Stratégie fiscale américaine : l'Europe doit être vigilante

Publié le 8 décembre 2017 à 10h57    Mis à jour le 5 janvier 2018 à 12h38

Michala Marcussen

Le texte de la réforme fiscale américaine adopté par le Sénat dans la nuit du 1er décembre doit maintenant être harmonisé avec la version adoptée par la Chambre des représentants le 16 novembre, avant d’être de nouveau soumis au vote des deux chambres avant signature finale à la Maison-Blanche. Les Républicains espèrent conclure ce processus avant Noël, permettant ainsi un premier succès législatif, très attendu à l’approche des élections de mi-mandat du 6 novembre 2018.

La réforme fiscale constitue une des mesures phares présentée par Donald Trump lors de sa campagne électorale et a pour but de rendre les entreprises américaines plus compétitives, avec une baisse de l’impôt sur les bénéfices des sociétés de 35 % à 20 %, accompagnée de plusieurs autres mesures qui visent à booster à la fois l’investissement, les exportations et la création d’emplois. Côté ménages, des allégements fiscaux sont également prévus, bien que ces mesures soient seulement temporaires, pour respecter les règles budgétaires et rassurer certains Républicains fiscalement plus conservateurs.

Le succès de la réforme fiscale en matière de croissance repose sur l’hypothèse que les allégements fiscaux des entreprises américaines vont dynamiser l’investissement et, ainsi, la création d’emplois : d’abord par un effet de substitution en rendant les investissements aux États-Unis plus attractifs qu’à l’étranger, ensuite par l’incitation fiscale à l’investissement. Cette deuxième voie de transmission repose sur l’hypothèse implicite que l’investissement aux Etats-Unis est aujourd’hui freiné par les coûts et non par la perspective de la demande future. Or la plupart des études montrent que les anticipations de la demande future sont la première motivation de l’investissement. L’assouplissement monétaire suite à la crise financière de 2008 n’était par ailleurs pas une condition suffisante à elle seule pour relancer l’investissement.

Bien entendu, la réforme prévoit également un allégement fiscal pour les ménages, mais, en favorisant les plus aisés, l’impact en termes de demande risque d’être modeste. Comme on l’a observé à travers la politique de QE, les effets de richesse n’ont qu’un impact modeste sur la demande.

Il y a ainsi un véritable risque que la réforme fiscale ne livre pas tous les résultats attendus en termes de croissance économique, ce qui entraînerait une dégradation des finances publiques américaines, tellement redoutée par plusieurs Républicains. En effet, le marché des taux obligataires, à la fois par le niveau faible de taux longs et par l’aplatissement de la courbe, suggère que les investisseurs n’ont pas beaucoup confiance dans les mesures prévues.

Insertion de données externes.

import Summits.RiemannHypothesis.RiemannHypothesis.Theorems.TiltedLandingLaw421FieldSplitNodeB

/-! # TiltedLandingLaw421MonovariantSocketA
c13 MONOVARIANT socket §M (C1 rh-idea-5 g19): `LevelMeter`, `MonovariantInitG/StepG`, literal `MonovariantInit/Step`, K glue `denseLevelCensusLow_of_monovariant` (telescoping) and converse `monovariant_of_denseLevelCensusLow`.
SUPPORT module for crux `TiltedLandingLaw421` (stmt-RiemannHypothesis-24774), `--supports` only: proves no stub, no crux; fully proved (no `sorry`).
Packaged by C4 rh-idea-6 g21 per director (CA239)(1) in the (CA237) lint shape. RH is not proved. -/

namespace RhW07.C12.FieldSplit

open Complex
open RhIdea6.G17.W07C7 RhIdea6.G17.W07C7.Rev6 RhIdea6.G18.W07C8.Law421BirthS RhIdea6.G19.W07C11.Seam
open RhIdea6.G20.W07C12.Frac RhIdea6.G20.W07C12.StColP

/-- a LEVEL METER: one real number per datum `(η, f, x₀, s, hmax, R, Hs, B)` and level `j`. -/
abbrev LevelMeter : Type := ℝ → (ℂ → ℂ) → ℝ → ℝ → ℝ → ℝ → ℝ → ℕ → ℕ → ℝ

/-- **(β2′) generic** `MonovariantInit`: the meter starts inside the purse. -/
def MonovariantInitG (cE : ℝ) (M : LevelMeter) : Prop :=
  ∀ (η : ℝ) (f : ℂ → ℂ) (x₀ s hmax R Hs : ℝ) (B : ℕ), EngineHyps5 2 η f x₀ s hmax R Hs B →
    M η f x₀ s hmax R Hs B 0 ≤ (Hs / s) ^ 2 + B + cE

/-- **(β1′) generic** `MonovariantStep`: `M ≥ 0`, non-increasing, and a UNIT-PLUS-LIFT decrement (with successors inside the lift) at every level whose
lowest tracked not-ready state is not `P`-certified. -/
def MonovariantStepG (μ : ℝ) (P St Ready : StatePred) (M : LevelMeter) : Prop :=
  ∀ (η : ℝ) (f : ℂ → ℂ) (x₀ s hmax R Hs : ℝ) (B : ℕ), EngineHyps5 2 η f x₀ s hmax R Hs B →
    (∀ j : ℕ, 0 ≤ M η f x₀ s hmax R Hs B j) ∧ (∀ j : ℕ, M η f x₀ s hmax R Hs B (j + 1) ≤ M η f x₀ s hmax R Hs B j) ∧
    ∀ j : ℕ, (∃ v : ℂ, IsLowest St η f x₀ s hmax R Hs B j v ∧ ¬ Ready η f x₀ s hmax R Hs B j v ∧ ¬ P η f x₀ s hmax R Hs B j v) →
      ∃ lam : ℝ, 0 ≤ lam ∧
        (∀ u : ℂ, St η f x₀ s hmax R Hs B j u → ¬ Ready η f x₀ s hmax R Hs B j u →
          ∃ u' : ℂ, St η f x₀ s hmax R Hs B (j + 1) u' ∧ |u'.im| ≤ |u.im| + lam) ∧
        M η f x₀ s hmax R Hs B (j + 1) + 1 + lam / (μ * s) ≤ M η f x₀ s hmax R Hs B j

/-- ★ **(γ′, K) telescoping:** (β2′) ∧ (β1′) ⇒ the priced stopped census (β-low). -/
theorem denseLevelCensusLow_of_monovariant {μ cE : ℝ} (hμ : 0 < μ) {P St Ready : StatePred} {M : LevelMeter}
    (hI : MonovariantInitG cE M) (hS : MonovariantStepG μ P St Ready M) : DenseLevelCensusLow μ cE P St Ready := by
  intro η f x₀ s hmax R Hs B hE
  classical
  have hs : 0 < s := hE.2.2.2.1
  have hμs : 0 < μ * s := mul_pos hμ hs
  obtain ⟨hM0, hmono, hstep⟩ := hS η f x₀ s hmax R Hs B hE
  have hinit := hI η f x₀ s hmax R Hs B hE
  -- the meter at this datum, the charged levels, the lifts
  set Mj : ℕ → ℝ := fun j => M η f x₀ s hmax R Hs B j with hMj_def
  set Ch : ℕ → Prop := fun j =>
    ∃ v : ℂ, IsLowest St η f x₀ s hmax R Hs B j v ∧ ¬ Ready η f x₀ s hmax R Hs B j v ∧ ¬ P η f x₀ s hmax R Hs B j v with hCh_def
  have hstep' : ∀ j : ℕ, Ch j → ∃ lam : ℝ, 0 ≤ lam ∧
      (∀ u : ℂ, St η f x₀ s hmax R Hs B j u → ¬ Ready η f x₀ s hmax R Hs B j u →
        ∃ u' : ℂ, St η f x₀ s hmax R Hs B (j + 1) u' ∧ |u'.im| ≤ |u.im| + lam) ∧
      Mj (j + 1) + 1 + lam / (μ * s) ≤ Mj j := fun j hj => hstep j hj
  let lamf : ℕ → ℝ := fun j => if h : Ch j then Classical.choose (hstep' j h) else 0
  have hlam0 : ∀ j, 0 ≤ lamf j := by
    intro j
    by_cases h : Ch j
    · simp only [lamf, dif_pos h]; exact (Classical.choose_spec (hstep' j h)).1
    · simp only [lamf, dif_neg h]; exact le_rfl
  have hdec : ∀ j, Ch j → Mj (j + 1) + 1 + lamf j / (μ * s) ≤ Mj j := by
    intro j h
    simp only [lamf, dif_pos h]
    exact (Classical.choose_spec (hstep' j h)).2.2
  have hsucc : ∀ j, Ch j → ∀ u : ℂ, St η f x₀ s hmax R Hs B j u → ¬ Ready η f x₀ s hmax R Hs B j u →
      ∃ u' : ℂ, St η f x₀ s hmax R Hs B (j + 1) u' ∧ |u'.im| ≤ |u.im| + lamf j := by
    intro j h u hu hR
    simp only [lamf, dif_pos h]
    exact (Classical.choose_spec (hstep' j h)).2.1 u hu hR
  have hmono' : ∀ j, Mj (j + 1) ≤ Mj j := fun j => hmono j
  have hM0' : ∀ j, 0 ≤ Mj j := fun j => hM0 j
  have hanti : Antitone Mj := antitone_nat_of_succ_le hmono'
  have hdrop : ∀ j, Ch j → Mj (j + 1) + 1 ≤ Mj j := by
    intro j h
    have h1 := hdec j h
    have h2 : 0 ≤ lamf j / (μ * s) := div_nonneg (hlam0 j) hμs.le
    linarith
  -- (1) telescoping over an initial segment of levels
  have htel : ∀ n : ℕ, (((Finset.range n).filter Ch).card : ℝ) + (∑ e ∈ (Finset.range n).filter Ch, lamf e) / (μ * s)
      ≤ Mj 0 - Mj n := by
    intro n
    induction n with
    | zero => simp
    | succ n ih =>
      rw [Finset.range_add_one, Finset.filter_insert]
      by_cases h : Ch n
      · rw [if_pos h]
        have hnot : n ∉ (Finset.range n).filter Ch := by simp
        rw [Finset.card_insert_of_notMem hnot, Finset.sum_insert hnot, add_div]
        push_cast
        have := hdec n h
        linarith
      · rw [if_neg h]
        have := hmono' n
        linarith
  -- (2) the charged levels are FINITE: `j ↦ ⌊M j⌋` is injective on them with values in `[0, ⌊M 0⌋]`
  have hfin : Set.Finite {j : ℕ | Ch j} := by
    refine Set.Finite.of_finite_image (f := fun j : ℕ => ⌊Mj j⌋) ?_ ?_
    · refine (Set.finite_Icc (0 : ℤ) ⌊Mj 0⌋).subset ?_
      rintro _ ⟨j, _, rfl⟩
      exact ⟨Int.floor_nonneg.mpr (hM0' j), Int.floor_mono (hanti (Nat.zero_le j))⟩
    · intro j hj j' hj' hjj'
      by_contra hne
      have key : ∀ a b : ℕ, Ch a → a < b → ⌊Mj b⌋ < ⌊Mj a⌋ := by
        intro a b ha hab
        have h1 : Mj b ≤ Mj (a + 1) := hanti (Nat.succ_le_of_lt hab)
        have h2 := hdrop a ha
        have h3 : Mj b + 1 ≤ Mj a := by linarith
        have h4 := Int.floor_mono h3
        rw [Int.floor_add_one] at h4
        omega
      rcases lt_or_gt_of_ne hne with hlt | hlt
      · have := key j j' hj hlt
        simp only at hjj'
        omega
      · have := key j' j hj' hlt
        simp only at hjj'
        omega
  -- (3) the census
  set E : Finset ℕ := hfin.toFinset with hE_def
  have hmemE : ∀ j, j ∈ E ↔ Ch j := fun j => by rw [hE_def, Set.Finite.mem_toFinset]; rfl
  obtain ⟨n, hn⟩ : ∃ n : ℕ, E ⊆ (Finset.range n).filter Ch := by
    refine ⟨E.sup id + 1, fun j hj => ?_⟩
    rw [Finset.mem_filter, Finset.mem_range]
    exact ⟨Nat.lt_succ_of_le (Finset.le_sup (f := id) hj), (hmemE j).mp hj⟩
  have hbound : (E.card : ℝ) + (∑ e ∈ E, lamf e) / (μ * s) ≤ (Hs / s) ^ 2 + B + cE := by
    have hc : (E.card : ℝ) ≤ ((Finset.range n).filter Ch).card := by exact_mod_cast Finset.card_le_card hn
    have hsum : (∑ e ∈ E, lamf e) ≤ ∑ e ∈ (Finset.range n).filter Ch, lamf e :=
      Finset.sum_le_sum_of_subset_of_nonneg hn fun e _ _ => hlam0 e
    have hdiv : (∑ e ∈ E, lamf e) / (μ * s) ≤ (∑ e ∈ (Finset.range n).filter Ch, lamf e) / (μ * s) :=
      div_le_div_of_nonneg_right hsum hμs.le
    have := htel n
    have := hM0' n
    linarith
  refine ⟨E, lamf, hlam0, hbound, ?_, ?_⟩
  · intro j v hj hv hR
    by_contra hP
    exact hj ((hmemE j).mpr ⟨v, hv, hR, hP⟩)
  · intro j u hj hu hR
    exact hsucc j ((hmemE j).mp hj) u hu hR

/-- ★ (K, converse) every priced stopped census DEFINES a meter satisfying (β1′) ∧ (β2′) — the REMAINING CHARGE `M j := #{e ∈ E : j ≤ e} + Σ_{e ∈ E, j ≤ e} λ_e/(μ·s)`;
so with `M` abstract the monovariant sockets are EQUIVALENT to (β-low): the content of cycle 13 is the choice of `M`, not the glue. -/
theorem monovariant_of_denseLevelCensusLow {μ cE : ℝ} (hμ : 0 < μ) {P St Ready : StatePred}
    (h : DenseLevelCensusLow μ cE P St Ready) : ∃ M : LevelMeter, MonovariantInitG cE M ∧ MonovariantStepG μ P St Ready M := by
  classical
  -- choose the census at every legal datum
  have hc : ∀ (η : ℝ) (f : ℂ → ℂ) (x₀ s hmax R Hs : ℝ) (B : ℕ) (hE : EngineHyps5 2 η f x₀ s hmax R Hs B),
      ∃ (E : Finset ℕ) (lam : ℕ → ℝ), (∀ j : ℕ, 0 ≤ lam j) ∧
        (E.card : ℝ) + (∑ e ∈ E, lam e) / (μ * s) ≤ (Hs / s) ^ 2 + B + cE ∧
        (∀ (j : ℕ) (v : ℂ), j ∉ E → IsLowest St η f x₀ s hmax R Hs B j v → ¬ Ready η f x₀ s hmax R Hs B j v →
          P η f x₀ s hmax R Hs B j v) ∧
        (∀ (j : ℕ) (u : ℂ), j ∈ E → St η f x₀ s hmax R Hs B j u → ¬ Ready η f x₀ s hmax R Hs B j u →
          ∃ u' : ℂ, St η f x₀ s hmax R Hs B (j + 1) u' ∧ |u'.im| ≤ |u.im| + lam j) := fun η f x₀ s hmax R Hs B hE => h η f x₀ s hmax R Hs B hE
  -- the meter: remaining charge from level j on (0 off the legal data)
  let Ef : ∀ (η : ℝ) (f : ℂ → ℂ) (x₀ s hmax R Hs : ℝ) (B : ℕ), EngineHyps5 2 η f x₀ s hmax R Hs B → Finset ℕ :=
    fun η f x₀ s hmax R Hs B hE => Classical.choose (hc η f x₀ s hmax R Hs B hE)
  let Lf : ∀ (η : ℝ) (f : ℂ → ℂ) (x₀ s hmax R Hs : ℝ) (B : ℕ), EngineHyps5 2 η f x₀ s hmax R Hs B → ℕ → ℝ :=
    fun η f x₀ s hmax R Hs B hE => Classical.choose (Classical.choose_spec (hc η f x₀ s hmax R Hs B hE))
  have hspec : ∀ (η : ℝ) (f : ℂ → ℂ) (x₀ s hmax R Hs : ℝ) (B : ℕ) (hE : EngineHyps5 2 η f x₀ s hmax R Hs B),
      (∀ j : ℕ, 0 ≤ Lf η f x₀ s hmax R Hs B hE j) ∧
        ((Ef η f x₀ s hmax R Hs B hE).card : ℝ) + (∑ e ∈ Ef η f x₀ s hmax R Hs B hE, Lf η f x₀ s hmax R Hs B hE e) / (μ * s)
          ≤ (Hs / s) ^ 2 + B + cE ∧
        (∀ (j : ℕ) (v : ℂ), j ∉ Ef η f x₀ s hmax R Hs B hE → IsLowest St η f x₀ s hmax R Hs B j v →
          ¬ Ready η f x₀ s hmax R Hs B j v → P η f x₀ s hmax R Hs B j v) ∧
        (∀ (j : ℕ) (u : ℂ), j ∈ Ef η f x₀ s hmax R Hs B hE → St η f x₀ s hmax R Hs B j u → ¬ Ready η f x₀ s hmax R Hs B j u →
          ∃ u' : ℂ, St η f x₀ s hmax R Hs B (j + 1) u' ∧ |u'.im| ≤ |u.im| + Lf η f x₀ s hmax R Hs B hE j) :=
    fun η f x₀ s hmax R Hs B hE => Classical.choose_spec (Classical.choose_spec (hc η f x₀ s hmax R Hs B hE))
  let M : LevelMeter := fun η f x₀ s hmax R Hs B j =>
    if hE : EngineHyps5 2 η f x₀ s hmax R Hs B then
      (((Ef η f x₀ s hmax R Hs B hE).filter (fun e => j ≤ e)).card : ℝ) +
        (∑ e ∈ (Ef η f x₀ s hmax R Hs B hE).filter (fun e => j ≤ e), Lf η f x₀ s hmax R Hs B hE e) / (μ * s)
    else 0
  refine ⟨M, ?_, ?_⟩
  · intro η f x₀ s hmax R Hs B hE
    obtain ⟨_, hsum, _, _⟩ := hspec η f x₀ s hmax R Hs B hE
    have hfilt : (Ef η f x₀ s hmax R Hs B hE).filter (fun e => 0 ≤ e) = Ef η f x₀ s hmax R Hs B hE :=
      Finset.filter_true_of_mem fun e _ => Nat.zero_le e
    have hM : M η f x₀ s hmax R Hs B 0 =
        (((Ef η f x₀ s hmax R Hs B hE).filter (fun e => 0 ≤ e)).card : ℝ) +
          (∑ e ∈ (Ef η f x₀ s hmax R Hs B hE).filter (fun e => 0 ≤ e), Lf η f x₀ s hmax R Hs B hE e) / (μ * s) := by
      simp only [M, dif_pos hE]
    rw [hM, hfilt]
    exact hsum
  · intro η f x₀ s hmax R Hs B hE
    have hs : 0 < s := hE.2.2.2.1
    have hμs : 0 < μ * s := mul_pos hμ hs
    have hMj : ∀ j : ℕ, M η f x₀ s hmax R Hs B j =
        (((Ef η f x₀ s hmax R Hs B hE).filter (fun e => j ≤ e)).card : ℝ) +
          (∑ e ∈ (Ef η f x₀ s hmax R Hs B hE).filter (fun e => j ≤ e), Lf η f x₀ s hmax R Hs B hE e) / (μ * s) := by
      intro j; simp only [M, dif_pos hE]
    obtain ⟨hL0, _, hoff, hon⟩ := hspec η f x₀ s hmax R Hs B hE
    set E := Ef η f x₀ s hmax R Hs B hE with hEdef
    set L := Lf η f x₀ s hmax R Hs B hE with hLdef
    have hsub : ∀ j : ℕ, E.filter (fun e => j + 1 ≤ e) ⊆ E.filter (fun e => j ≤ e) := by
      intro j e he
      rw [Finset.mem_filter] at he ⊢
      exact ⟨he.1, by omega⟩
    refine ⟨?_, ?_, ?_⟩
    · intro j
      rw [hMj]
      have : 0 ≤ ∑ e ∈ E.filter (fun e => j ≤ e), L e := Finset.sum_nonneg fun e _ => hL0 e
      exact add_nonneg (Nat.cast_nonneg _) (div_nonneg this hμs.le)
    · intro j
      rw [hMj, hMj]
      have hc : ((E.filter (fun e => j + 1 ≤ e)).card : ℝ) ≤ (E.filter (fun e => j ≤ e)).card := by
        exact_mod_cast Finset.card_le_card (hsub j)
      have hsm : (∑ e ∈ E.filter (fun e => j + 1 ≤ e), L e) ≤ ∑ e ∈ E.filter (fun e => j ≤ e), L e :=
        Finset.sum_le_sum_of_subset_of_nonneg (hsub j) fun e _ _ => hL0 e
      have := div_le_div_of_nonneg_right hsm hμs.le
      linarith
    · intro j hj
      obtain ⟨v, hv, hR, hP⟩ := hj
      have hjE : j ∈ E := by
        by_contra hj
        exact hP (hoff j v hj hv hR)
      refine ⟨L j, hL0 j, fun u hu hRu => hon j u hjE hu hRu, ?_⟩
      rw [hMj, hMj]
      have hins : E.filter (fun e => j ≤ e) = insert j (E.filter (fun e => j + 1 ≤ e)) := by
        ext e
        rw [Finset.mem_insert, Finset.mem_filter, Finset.mem_filter]
        constructor
        · rintro ⟨he, hje⟩
          by_cases h : e = j
          · exact Or.inl h
          · exact Or.inr ⟨he, by omega⟩
        · rintro (rfl | ⟨he, hje⟩)
          · exact ⟨hjE, le_rfl⟩
          · exact ⟨he, by omega⟩
      have hnot : j ∉ E.filter (fun e => j + 1 ≤ e) := by simp
      rw [hins, Finset.card_insert_of_notMem hnot, Finset.sum_insert hnot, add_div]
      push_cast
      linarith

/-- (β2′) `MonovariantInit M`. -/
def MonovariantInit (M : LevelMeter) : Prop := MonovariantInitG 1 M

/-- (β1′) `MonovariantStep P M` (P = the registered dial; P₀ = `PSealC4` per (CA217)(2)(a)). -/
def MonovariantStep (P : StatePred) (M : LevelMeter) : Prop := MonovariantStepG (1 / 4) P StCol' (CumReady WindowReady) M

/-- ★ (γ′, K) (β2′) ∧ (β1′) ⇒ (β-low) ⇒ (β). -/
theorem denseLevelCensusStopLow_of_monovariant {P : StatePred} {M : LevelMeter} (hI : MonovariantInit M) (hS : MonovariantStep P M) :
    DenseLevelCensusStopLow P :=
  denseLevelCensusLow_of_monovariant (by norm_num) hI hS

/-- `denseLevelCensusStop_of_monovariant` (W-07 c13 monovariant socket §M; token-identical to C1 MonoSketch-W07c13pre 0448107b). -/
theorem denseLevelCensusStop_of_monovariant {P : StatePred} {M : LevelMeter} (hI : MonovariantInit M) (hS : MonovariantStep P M) :
    DenseLevelCensusStop P :=
  denseLevelCensusStop_of_low' (denseLevelCensusStopLow_of_monovariant hI hS)

/-- ★★ (K) the cycle-13-shaped chain: (α-low) ∧ (β2′) ∧ (β1′) ⇒ `DescentSigS'`. -/
theorem descentSigS'_of_monovariant {P : StatePred} {M : LevelMeter}
    (hα : IsolatedPairDropLow P) (hI : MonovariantInit M) (hS : MonovariantStep P M) : DescentSigS' :=
  descentSigS'_of_fieldSplitLowLow hα (denseLevelCensusStopLow_of_monovariant hI hS)

/-- (K) and nothing is lost: (β-low) at any dial comes from SOME meter. -/
theorem monovariant_of_denseLevelCensusStopLow {P : StatePred} (h : DenseLevelCensusStopLow P) :
    ∃ M : LevelMeter, MonovariantInit M ∧ MonovariantStep P M :=
  monovariant_of_denseLevelCensusLow (by norm_num) h

end RhW07.C12.FieldSplit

Hors des Etats-Unis, et notamment en Europe et en Chine, la réforme fiscale américaine est suivie avec une grande vigilance dans le souci qu’elle respecte les règles fiscales internationales. La double taxation des entreprises américaines avec des sociétés filles implantées à l’étranger est aujourd’hui la principale inquiétude. Dans l’hypothèse où les autres pays réagissent avec des «contre-mesures» aux mesures américaines, jugées potentiellement déloyales, le commerce mondial risque d’en souffrir.

Par ailleurs, il est intéressant de noter que le président Trump envisage également un assouplissement de la réglementation financière. Cela a aussi été promis par Randal Quarles, le nouveau gouverneur de la Réserve fédérale en charge de la régulation bancaire, et semble également, dans une mesure néanmoins modérée en termes d’allégement réglementaire, soutenu à la fois par Janet Yellen et par son successeur à la tête de la Réserve fédérale, Jay Powell.

Pour les banques américaines qui sont d’ores et déjà en train de gagner des parts de marché en Europe, la réduction de l’incertitude réglementaire ainsi que des mesures d’assouplissement pourraient donner un nouvel élan à leur avantage compétitif. Le gouverneur de la Banque centrale britannique semble également ouvrir la porte à un assouplissement réglementaire pour assurer la compétitivité de Londres comme place financière suite au Brexit. De nouveau, une vigilance européenne s’impose, notamment au moment où les banques chinoises font des percées sur les marchés asiatiques.

La fiscalité des entreprises et la réglementation bancaire sont deux sujets clés pour la croissance économique, non seulement aux Etats-Unis mais aussi au niveau mondial. Et bien que certains aspects des réformes prévues pourraient être considérés comme des infractions aux règles internationales, ce n’est pas le cas pour leur totalité. En effet, les réformes prévues aux Etats-Unis et la perspective de Brexit sont deux motivations supplémentaires pour l’Europe de poursuivre urgemment des réformes structurelles pour améliorer sa compétitivité et assurer une source de financement de l’économie indépendante afin de protéger la croissance et l’emploi.